The index only should apply over non-null values. I'm not sure how anything else...

masklinn · on April 14, 2023

That is equivalent to the DISTINCT semantics.

First, it should be noted that the reason this toggle was added is because the spec was ambiguous and different databases have different defaults, specifically:

- BigQuery and Db2 forbid nullable columns in indexes, solving the issue

- most databases default to NULLS DISTINCT

- SQL Server defaults to NULLS NOT DISTINCT

- as usual Oracle huffes glue in the corner (it generally uses NULLS NOT DISTINCT, except in the case where every column in the constraint is null in which cases it uses NULLS DISTINCT —- I assume because it just doesn’t apply the constraint at all)

And of course something else makes sense, because SQL’s NULL covers multiple use cases (UNKNOWN, missing, intentionally left out) they leave a lot to the details of the modelling.

For instance let’s say you’re modelling an FS-like structure, you have records which have a parent and a name, and the name needs to be unique within a parent.

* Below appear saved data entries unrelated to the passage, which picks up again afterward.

import Literature.Analysis.FluidPDE.TaoCascadeEquationsOfMotion
import HarnessLib

/-!
# Tao's Lemma 4.1 (equations of motion) for a datum supported on one shell

T. Tao, *Finite time blowup for an averaged three-dimensional Navier–Stokes equation*, J. Amer.
Math. Soc. **29** (2016) 601–674 = arXiv:1402.0290v3, §4, Lemma 4.1 and its proof, pp. 21–23
[`Tao2016AveragedNS`]. The tree proves Lemma 4.1 for the printed datum (4.4) `u₀ = ψ_{i₀,n₀}`
(`TaoCascadeDuhamel.lean`, `TaoCascadeEquationsOfMotion.lean`: `equationsOfMotion_holds`). This
file runs the SAME proof for a datum supported on the shell `n₀` with arbitrary real mode
amplitudes, `u₀ = ∑ᵢ X₀ᵢ ψ_{i,n₀}` (`shellDatum`): the datum enters the Duhamel representation of the
modes only through the real scalar `δ_{i,n} = X₀ᵢ·1_{n=n₀}` (`shellDelta`) multiplying the free wave
`e^{tΔ}ψ_{i,n}` — in the printed case `δ_{i,n} = 1_{(i,n)=(i₀,n₀)}` (`modeDelta`) — and every
estimate of the tree's proof is already stated for a general real `δ` (`duhamelScalar δ …`).

HONEST FRAMING (cell harvest/h2-tao-ladder, rung 1 of a ladder of MODEL equations): the cell's
split cascade operator is square-free, so its witness must load two wavelets at once,
`u₀ = (ψ_{a′,n₀} + ψ_{a″,n₀})/√2` (`SplitCascadeReduction.lean`, `splitDatum`); this file supplies
the equations of motion for such data (`cascadeODESolutionFrom_of_mild`: a global mild solution of
`∂ₜu = Δu + C(u,u)`, `u(0) = ∑ᵢ X₀ᵢ ψ_{i,n₀}`, for ANY table `α` obeying (4.2)–(4.3) and any wavelet
data, has coefficients and local energies obeying `TaoCascade.CascadeODESolutionFrom … X₀`, with
the tree's implied constants `K₁ = 4√2π²(1+ε₀/2)²`, `K₂ = 8π²(1+ε₀/2)²`). It is a statement
about Tao's model class of local cascade equations; nothing here concerns Navier–Stokes.

## Contents (sub-namespace `ShellDatum`; names parallel to the single-wavelet versions)

* `shellDelta`, `shellDatum`, `pairing_heat_shellDatum_modeProjection` (the free term seen by a
  mode), and then, verbatim with `modeDelta ↦ shellDelta`: the Duhamel identity and field
  (`pairing_modeProjection_eq_of_isMildSolutionFor`, `duhamelModeField`, …,
  `modeProjection_eq_duhamelModeField`), the frequency-integral formulas, the scalar functions
  `modeScalarX/E` and their derivatives and estimates, the `C¹` regularity, (4.10)–(4.12), the
  initial conditions `X_{i,n}(0) = X₀ᵢ1_{n=n₀}`, and the assembly `cascadeODESolutionFrom_of_mild`
  ((4.13) from (4.3) by the tree's ODE-level Gronwall lemma `TaoCascade.eq_zero_of_lt_of_energy`).
-/

noncomputable section

open MeasureTheory Set Filter FourierTransform Metric
open scoped ENNReal NNReal SchwartzMap Topology RealInnerProductSpace Pointwise ComplexConjugate

namespace Literature.Analysis.FluidPDE.Tao2016

namespace ShellDatum

/-! ## The shell datum and the free term it contributes to each mode -/

section Datum

variable {ε₀ : ℝ} {m : ℕ}

/-- The amplitude `δ_{i,n} = X₀ᵢ · 1_{n = n₀}` with which the mode `(i,n)` sees the shell datum
`∑ⱼ X₀ⱼ ψ_{j,n₀}` (Tao's `1_{(i,n)=(i₀,n₀)}` for `X₀ = 1_{i₀}`). [cite: Tao2016AveragedNS, Lemma 4.1 (4.14)] -/
def shellDelta (X₀ : Fin m → ℝ) (n₀ : ℤ) (i : Fin m) (n : ℤ) : ℝ := if n = n₀ then X₀ i else 0

/-- **The shell datum** `u₀ = ∑ᵢ X₀ᵢ ψ_{i,n₀} ∈ L²(ℝ³; ℂ³)`: a real combination of the wavelets of
one shell (Tao's (4.4) is `X₀ = 1_{i₀}`). [cite: Tao2016AveragedNS, §4 (4.4)] -/
def shellDatum (𝒟 : CascadeWaveletData ε₀ m) (X₀ : Fin m → ℝ) (n₀ : ℤ) : L2C :=
  ∑ j, ((X₀ j : ℝ) : ℂ) • cascadeWavelet ε₀ (𝒟.ψ j) n₀

variable {𝒟 : CascadeWaveletData ε₀ m}

/-- The pairing is additive over finite sums in its first argument. [folklore] -/
private theorem pairing_sum_left {ι : Type*} (s : Finset ι) (v : ι → L2C) (w : L2C) :
    pairing (∑ j ∈ s, v j) w = ∑ j ∈ s, pairing (v j) w := by
  classical
  induction s using Finset.induction_on with
  | empty => simp [pairing_zero_left]
  | insert a s ha ih => rw [Finset.sum_insert ha, Finset.sum_insert ha, pairing_add_left, ih]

That constraint needs to apply the the top-level items still, and while you could model top-level-ness through a special-case hard-coded record, you could just as well model it by leaving the parent field NULL, in which case you’d need `UNIQUE (parent, name)` where “parent” is NULLS NOT DISTINCT. This is especially common under under organic growth.

Adding a separate boolean flag is redundant and distinctly ugly, I’m not sure expressions are supported by every db (and they’re not free) and while sometimes a sentinel value can be used, that’s not the case in general.